With no difference in resting diameter (Table 1), the reduction in 2A blood flow in OM vs. YM is explained by lower velocity of red blood cells. Baseline Vm remained stable during experiments but was reduced by more than half (P < 0.05) in OM vs. YM (Fig. 5B). Recorded during the peak of ROV diameter responses, there was no significant effect of contractile activity on Vm in either YM or OM. Thus, Vm was consistently reduced in OM and this is consistent with flow restriction by vessels located upstream from the exposed muscle (e.g. proximal feed arteries; VanTeeffelen & Segal, 2003). Nearly identical relationships were apparent for WSR (Fig. 5C), with OM having consistently lower values relative to YM (P < 0.05) at rest and in response to tetanic contraction.

Steady-state vasodilatation and blood flow with rhythmic contractions

From similar baseline diameters (Table 1), arteriolar dilatations consistently reached a stable plateau during 30 s of rhythmic contractions at 2, 4 and 8 Hz. The magnitude of dilatation increased with stimulation frequency for all experimental groups (P < 0.05). In marked contrast to ROV responses (Figs 2 and 3), neither age nor sex had a significant effect on the magnitude of diameter changes to rhythmic contractions (Fig. 6A) as arterioles of YM, YF, OM and OF all exhibited similar dilatations under these conditions.
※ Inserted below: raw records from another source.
import Summits.NavierStokesRegularity.NavierStokesRegularity.Theorems.ScenarioCensusRowF1ColumnarTransfer
import HarnessLib

/-!
# LINE «columnar-top» port, part 4/4: the rows are EXCLUDED (`rowF1va_holds` … `rowF1sd_holds`), the floor `genuinelyThreeDTop_holds`, displays,
# `columnarCollapse_iff_rowF1`; census KEYS `Row_F1co` / `Row_F1sd` / `Row_F1va` / `Row_F1vs` / `Row_F1sv` + `_excluded`

Re-homed for the scenario census (typer seat ns-census-typer-1 g7; the cells F1sd ⊆ F1co and F1sv ⊆ F1vs ⊆ F1va are MEMBERS OF RECORD «DECIDED IN
KERNEL IN FILES» of row F1 since census v1.68 (critic idea-crit-3 PASS 19:19:37Z; ref ns-census-ref g8 PRE-CHECK ✓ §13.14 [2/6]; lit §21.20); this port makes
them TREE-decided): VERBATIM PORT of ns-idea-3 LINE 15 «columnar-top», `pub/ideators/ns-idea-3/lines/columnar-top/line-columnar-top.lean` sha16
c9a7d5b1dc6ba717 (818 l., lean check rc 0, 0 sorry), split for the 400-line rule into `ScenarioCensusRowF1Columnar` (§1) → `…ColumnarZoom` (§2) →
`…ColumnarTransfer` (§3) → `…ColumnarTop` (§4 + census KEYS).  Lean text VERBATIM in namespace `…Theorems.ScenarioCensus.ColumnarTop` (the line's
`…Cruxes.ScenarioCensusRowF1.ColumnarTopLine` re-homed); port edits: `@[conjecture]` on the residual `ColumnarCollapse` (≡ `ScenarioCensus.Row_F1`, OPEN),
three one-line docstrings added.

No census VALUE is moved here (row F1 stays OPEN-WITH-LINE; the members become TREE-decided by name); NS regularity is NOT proved; `Row_F1` is
untouched (zero movement, `columnarCollapse_iff_rowF1`); no summit statement is proved by this file.
-/

-- the summit and its single problem share the name `NavierStokesRegularity` (D-0017 nested layout)
set_option linter.dupNamespace false

noncomputable section

open MeasureTheory Set Function Filter TopologicalSpace Metric
open scoped Topology NNReal ENNReal InnerProductSpace RealInnerProductSpace

namespace Summit.NavierStokesRegularity.NavierStokesRegularity.Theorems.ScenarioCensus.ColumnarTop

open Literature.Analysis Literature.Analysis.FluidPDE
open Summit.NavierStokesRegularity.NavierStokesRegularity.Theorems

/-! ## §4 The rows are EXCLUDED; the floor; displays; the residual is exactly `Row_F1` -/

/-- **Criterion row F1va is EXCLUDED** (in kernel): Type I + a vorticity axis on the top ⇒ extension. -/
theorem rowF1va_holds : Row_F1va := by
  intro ν T hν hT u p hsol hLH hdec hTI hva
  obtain ⟨Λ, hΛ, e, he, hax⟩ := hva
  apply hasSmoothExtensionPast_of_forall_exists_parabolicCylinder hν hT hsol hLH hdec
  intro x₀
  by_contra hno
  have hsing : ∀ r : ℝ, 0 < r →
      eLpNorm (uncurry u) ∞ (volume.restrict (parabolicCylinder r ((T : ℝ), x₀))) = ∞ := by
    intro r hr
    by_contra h
    exact hno ⟨r, hr, lt_top_iff_ne_top.2 h⟩
  obtain ⟨C, α, β, R, c, W, hα, hβ, hR, hcpos, hclim, hW, hpt, hgrad, t, ht, y, hne⟩ :=
    exists_singularZoom_package hν hT hsol hLH hdec hTI x₀ hsing
  exact hne (eq_zero_of_vorticityAxis hα hβ hR hcpos hclim hW hpt hgrad hΛ he hax t ht y)

/-- **Criterion row F1co is EXCLUDED** (in kernel): Type I + a columnar top ⇒ extension. -/
theorem rowF1co_holds : Row_F1co := by
  intro ν T hν hT u p hsol hLH hdec hTI hco
  obtain ⟨Λ, hΛ, e, he, hsl⟩ := hco
  apply hasSmoothExtensionPast_of_forall_exists_parabolicCylinder hν hT hsol hLH hdec
  intro x₀
  by_contra hno
  have hsing : ∀ r : ℝ, 0 < r →
      eLpNorm (uncurry u) ∞ (volume.restrict (parabolicCylinder r ((T : ℝ), x₀))) = ∞ := by
    intro r hr
    by_contra h
    exact hno ⟨r, hr, lt_top_iff_ne_top.2 h⟩
  obtain ⟨C, α, β, R, c, W, hα, hβ, hR, hcpos, hclim, hW, hpt, hgrad, t, ht, y, hne⟩ :=
    exists_singularZoom_package hν hT hsol hLH hdec hTI x₀ hsing
  exact hne (eq_zero_of_slackDirection hα hβ hR hcpos hclim hW hpt hgrad hΛ he hsl t ht y)

/-- **Criterion row F1vs is EXCLUDED** (in kernel; corollary of `rowF1va_holds`). -/
theorem rowF1vs_holds : Row_F1vs := rowF1vs_of_rowF1va rowF1va_holds

/-- **Criterion row F1sv is EXCLUDED** (in kernel; corollary of `rowF1vs_holds`). -/
theorem rowF1sv_holds : Row_F1sv := rowF1sv_of_rowF1vs rowF1vs_holds

/-- **Criterion row F1sd is EXCLUDED** (in kernel; corollary of `rowF1co_holds`). -/
theorem rowF1sd_holds : Row_F1sd := rowF1sd_of_rowF1co rowF1co_holds

/-- **GENUINELY 3D TOP** (structural theorem, in kernel). -/
theorem genuinelyThreeDTop_holds : GenuinelyThreeDTop :=
  fun ν T hν hT u p hmax hLH hdec hTI =>
    ⟨fun h => hmax.2 (rowF1co_holds ν T hν hT u p hmax.1 hLH hdec hTI h),
      fun h => hmax.2 (rowF1va_holds ν T hν hT u p hmax.1 hLH hdec hTI h)⟩

/-- No Type-I Clay blow-up has slack vorticity on its top. -/
theorem not_hasSlackVorticityTop_of_typeI : ∀ (ν T : ℝ), 0 < ν → 0 < T →
    ∀ (u : ℝ → E3 → E3) (p : ℝ → E3 → ℝ),
    IsMaximalSmoothSolution ν 0 u p T → IsLerayHopfOn T ν 0 (u 0) u →
    HasRapidSpatialDecay (u 0) → IsTypeIBlowup u T → ¬ HasSlackVorticityTop T u :=
  fun ν T hν hT u p hmax hLH hdec hTI h =>
    (genuinelyThreeDTop_holds ν T hν hT u p hmax hLH hdec hTI).2 h.hasVorticityAxisTop

/-- No Type-I Clay blow-up has a global slack direction. -/
theorem not_hasSlackDirection_of_typeI : ∀ (ν T : ℝ), 0 < ν → 0 < T →
    ∀ (u : ℝ → E3 → E3) (p : ℝ → E3 → ℝ),
    IsMaximalSmoothSolution ν 0 u p T → IsLerayHopfOn T ν 0 (u 0) u →
    HasRapidSpatialDecay (u 0) → IsTypeIBlowup u T → ¬ HasSlackDirection T u :=
  fun ν T hν hT u p hmax hLH hdec hTI h =>
    (genuinelyThreeDTop_holds ν T hν hT u p hmax hLH hdec hTI).1 h.hasColumnarTop

/-- No Type-I Clay blow-up has global sub-Type-I vorticity. -/
theorem not_hasSlackVorticity_of_typeI : ∀ (ν T : ℝ), 0 < ν → 0 < T →
    ∀ (u : ℝ → E3 → E3) (p : ℝ → E3 → ℝ),
    IsMaximalSmoothSolution ν 0 u p T → IsLerayHopfOn T ν 0 (u 0) u →
    HasRapidSpatialDecay (u 0) → IsTypeIBlowup u T → ¬ HasSlackVorticity T u :=
  fun ν T hν hT u p hmax hLH hdec hTI h =>
    not_hasSlackVorticityTop_of_typeI ν T hν hT u p hmax hLH hdec hTI h.hasSlackVorticityTop

/-- **FULL-RANK TOP, unfolded** (display form, constant levels): in the maximal Type-I Clay frame, for EVERY
unit direction `e` and EVERY level `Λ` there is an `ε > 0` such that for every `t₁ < T` some time
`t ∈ (t₁, T)` has a `Λ`-fast point where `(T − t) ‖∂_e u(t, x)‖ > ε` — the top shears at the Type-I rate in
every direction, arbitrarily close to `T`. -/
theorem fullRankTop_unfolded : ∀ (ν T : ℝ), 0 < ν → 0 < T →
    ∀ (u : ℝ → E3 → E3) (p : ℝ → E3 → ℝ),
    IsMaximalSmoothSolution ν 0 u p T → IsLerayHopfOn T ν 0 (u 0) u →
    HasRapidSpatialDecay (u 0) → IsTypeIBlowup u T →
    ∀ (e : E3), ‖e‖ = 1 → ∀ Λ : ℝ, ∃ ε : ℝ, 0 < ε ∧ ∀ t₁ : ℝ, t₁ < T →
      ∃ t ∈ Ioo t₁ T, ∃ x : E3, Λ < ‖u t x‖ ∧ ε < (T - t) * ‖fderiv ℝ (u t) x e‖ := by
  intro ν T hν hT u p hmax hLH hdec hTI e he Λ
  by_contra hno
  push Not at hno
  refine (genuinelyThreeDTop_holds ν T hν hT u p hmax hLH hdec hTI).1
    ⟨fun _ => Λ, isSubcriticalLevel_const T Λ, e, he, fun ε hε => ?_⟩
  obtain ⟨t₁, ht₁, h⟩ := hno ε hε
  exact eventually_of_mem (Ioo_mem_nhdsLT ht₁) fun t ht x hx => h t ht x hx

/-- **NO VORTICITY AXIS, unfolded** (display form, constant levels): for EVERY unit `e` and EVERY level `Λ`
there is an `ε > 0` such that arbitrarily close to `T` some `Λ`-fast point has
`(T − t) ‖ω − ⟪ω, e⟫ e‖ > ε` — the vorticity of the top refuses every fixed axis at the Type-I rate. -/
theorem noVorticityAxis_unfolded : ∀ (ν T : ℝ), 0 < ν → 0 < T →
    ∀ (u : ℝ → E3 → E3) (p : ℝ → E3 → ℝ),
    IsMaximalSmoothSolution ν 0 u p T → IsLerayHopfOn T ν 0 (u 0) u →
    HasRapidSpatialDecay (u 0) → IsTypeIBlowup u T →
    ∀ (e : E3), ‖e‖ = 1 → ∀ Λ : ℝ, ∃ ε : ℝ, 0 < ε ∧ ∀ t₁ : ℝ, t₁ < T →
      ∃ t ∈ Ioo t₁ T, ∃ x : E3, Λ < ‖u t x‖ ∧
        ε < (T - t) * ‖curl (u t) x - ⟪curl (u t) x, e⟫_ℝ • e‖ := by
  intro ν T hν hT u p hmax hLH hdec hTI e he Λ
  by_contra hno
  push Not at hno
  refine (genuinelyThreeDTop_holds ν T hν hT u p hmax hLH hdec hTI).2
    ⟨fun _ => Λ, isSubcriticalLevel_const T Λ, e, he, fun ε hε => ?_⟩
  obtain ⟨t₁, ht₁, h⟩ := hno ε hε
  exact eventually_of_mem (Ioo_mem_nhdsLT ht₁) fun t ht x hx => h t ht x hx

/-- **TYPE-I VORTICITY ON THE TOP, unfolded** (display form, constant levels): for EVERY level `Λ` there is
an `ε > 0` such that arbitrarily close to `T` some `Λ`-fast point carries vorticity `(T − t) ‖ω(t, x)‖ > ε`
— a Type-I blow-up of the velocity is a Type-I blow-up of the vorticity ON THE FAST SET. -/
theorem typeIVorticityOnTop_unfolded : ∀ (ν T : ℝ), 0 < ν → 0 < T →
    ∀ (u : ℝ → E3 → E3) (p : ℝ → E3 → ℝ),
    IsMaximalSmoothSolution ν 0 u p T → IsLerayHopfOn T ν 0 (u 0) u →
    HasRapidSpatialDecay (u 0) → IsTypeIBlowup u T →
    ∀ Λ : ℝ, ∃ ε : ℝ, 0 < ε ∧ ∀ t₁ : ℝ, t₁ < T →
      ∃ t ∈ Ioo t₁ T, ∃ x : E3, Λ < ‖u t x‖ ∧ ε < (T - t) * ‖curl (u t) x‖ := by
  intro ν T hν hT u p hmax hLH hdec hTI Λ
  by_contra hno
  push Not at hno
  refine not_hasSlackVorticityTop_of_typeI ν T hν hT u p hmax hLH hdec hTI
    ⟨fun _ => Λ, isSubcriticalLevel_const T Λ, fun ε hε => ?_⟩
  obtain ⟨t₁, ht₁, h⟩ := hno ε hε
  exact eventually_of_mem (Ioo_mem_nhdsLT ht₁) fun t ht x hx => h t ht x hx

/-- **Row F1 ≡ ColumnarCollapse** (exact reformulation, in kernel). -/
theorem columnarCollapse_iff_rowF1 : ColumnarCollapse ↔ ScenarioCensus.Row_F1 :=
  ⟨fun h => rowF1_of rowF1sd_holds h, columnarCollapse_of_rowF1⟩

/-- **Composition concluding the target BY NAME**: `ColumnarCollapse → Row_F1`. -/
theorem rowF1_of_columnarCollapse : ColumnarCollapse → ScenarioCensus.Row_F1 :=
  columnarCollapse_iff_rowF1.1

end Summit.NavierStokesRegularity.NavierStokesRegularity.Theorems.ScenarioCensus.ColumnarTop

namespace Summit.NavierStokesRegularity.NavierStokesRegularity.Theorems.ScenarioCensus

/-! ## Census KEYS (ns `…Theorems.ScenarioCensus`): the SLACK / COLUMNAR family of row F1 — TREE-decided members -/

/-- **Cell F1co** (row F1 frame VERBATIM + a COLUMNAR top at a subcritical moving level ⇒ smooth extension past `T`): `:= ColumnarTop.Row_F1co`. DECIDED. -/
def Row_F1co : Prop := ColumnarTop.Row_F1co
/-- F1co is EXCLUDED (decided in the tree): `ColumnarTop.rowF1co_holds`. -/
theorem row_F1co_excluded : Row_F1co := ColumnarTop.rowF1co_holds

/-- **Cell F1sd** (⊆ F1co): `:= ColumnarTop.Row_F1sd`. DECIDED. -/
def Row_F1sd : Prop := ColumnarTop.Row_F1sd
/-- F1sd is EXCLUDED (decided in the tree): `ColumnarTop.rowF1sd_holds`. -/
theorem row_F1sd_excluded : Row_F1sd := ColumnarTop.rowF1sd_holds

/-- **Cell F1va**: `:= ColumnarTop.Row_F1va`. DECIDED. -/
def Row_F1va : Prop := ColumnarTop.Row_F1va
/-- F1va is EXCLUDED (decided in the tree): `ColumnarTop.rowF1va_holds`. -/
theorem row_F1va_excluded : Row_F1va := ColumnarTop.rowF1va_holds

/-- **Cell F1vs** (⊆ F1va): `:= ColumnarTop.Row_F1vs`. DECIDED. -/
def Row_F1vs : Prop := ColumnarTop.Row_F1vs
/-- F1vs is EXCLUDED (decided in the tree): `ColumnarTop.rowF1vs_holds`. -/
theorem row_F1vs_excluded : Row_F1vs := ColumnarTop.rowF1vs_holds

/-- **Cell F1sv** (⊆ F1vs): `:= ColumnarTop.Row_F1sv`. DECIDED. -/
def Row_F1sv : Prop := ColumnarTop.Row_F1sv
/-- F1sv is EXCLUDED (decided in the tree): `ColumnarTop.rowF1sv_holds`. -/
theorem row_F1sv_excluded : Row_F1sv := ColumnarTop.rowF1sv_holds

/-- **Floor GENUINELY-3D TOP** at the level of the census keys: `ColumnarTop.genuinelyThreeDTop_holds`. -/
theorem row_F1_genuinelyThreeDTop : ColumnarTop.GenuinelyThreeDTop := ColumnarTop.genuinelyThreeDTop_holds

end Summit.NavierStokesRegularity.NavierStokesRegularity.Theorems.ScenarioCensus

end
Figure 6. With rhythmic contractions, arteriolar dilatations are independent of age or sex yet blood flow is blunted in OM.

Figure 6

A, with no difference in resting or maximal diameters (Table 1), the magnitude of arteriolar dilatation increased with contraction frequency in a similar manner for each experimental group. *Main effect of stimulus frequency, P < 0.05 (n= 6–18 per group). B, blood flows at rest (baseline) and in response to 30 s of rhythmic contractions were restricted by more than half in OM compared to YM. *P < 0.05, OM vs. YM (n= 6 per group). Abbreviations are defined in Fig. 2 legend.

Arteriolar blood flow increased with stimulation frequency (P < 0.05) for both YM and OM. Peak responses in YM (2.3 ± 0.6 to 3.5 ± 0.8 nl s−1) were 2- to 3-fold greater (P < 0.05) than those recorded in OM (Fig. 6B) despite similar increases in arteriolar diameter, providing additional evidence for an upstream restriction of blood flow in OM compared to YM.

Discussion

The present study was undertaken using the C57BL/6 mouse as a model for investigating how ageing influences the arteriolar control of blood flow within a mammalian hindlimb locomotor muscle and to determine whether such effects differ between sexes. In second-order arterioles (2A) of the gluteus maximus muscle, we demonstrate that ROV in response to single tetanic contractions was blunted consistently and selectively in 20-month-old males relative to age-matched females and to 3-month-old mice of both sexes. Remarkably, the inhibition of αARs with phentolamine restored ROV in OM to levels seen in the other three groups. In turn, the blunted ROV observed in OM was reproduced in YM and YF by exposure to a concentration of NA (1 nm) that had no effect on resting diameter. Thus the blunting of ROV of 2A of OM can be explained by a subtle elevation in the resting level of arteriolar smooth muscle cell activation via αARs. In distinct contrast, there were no differences between respective groups for 2A dilatations during rhythmic submaximal contractions. Nevertheless, arteriolar blood flows were attenuated significantly under all conditions for OM as compared to YM, which can be explained by a blunted ability to evoke dilatation in proximal segments of the resistance network.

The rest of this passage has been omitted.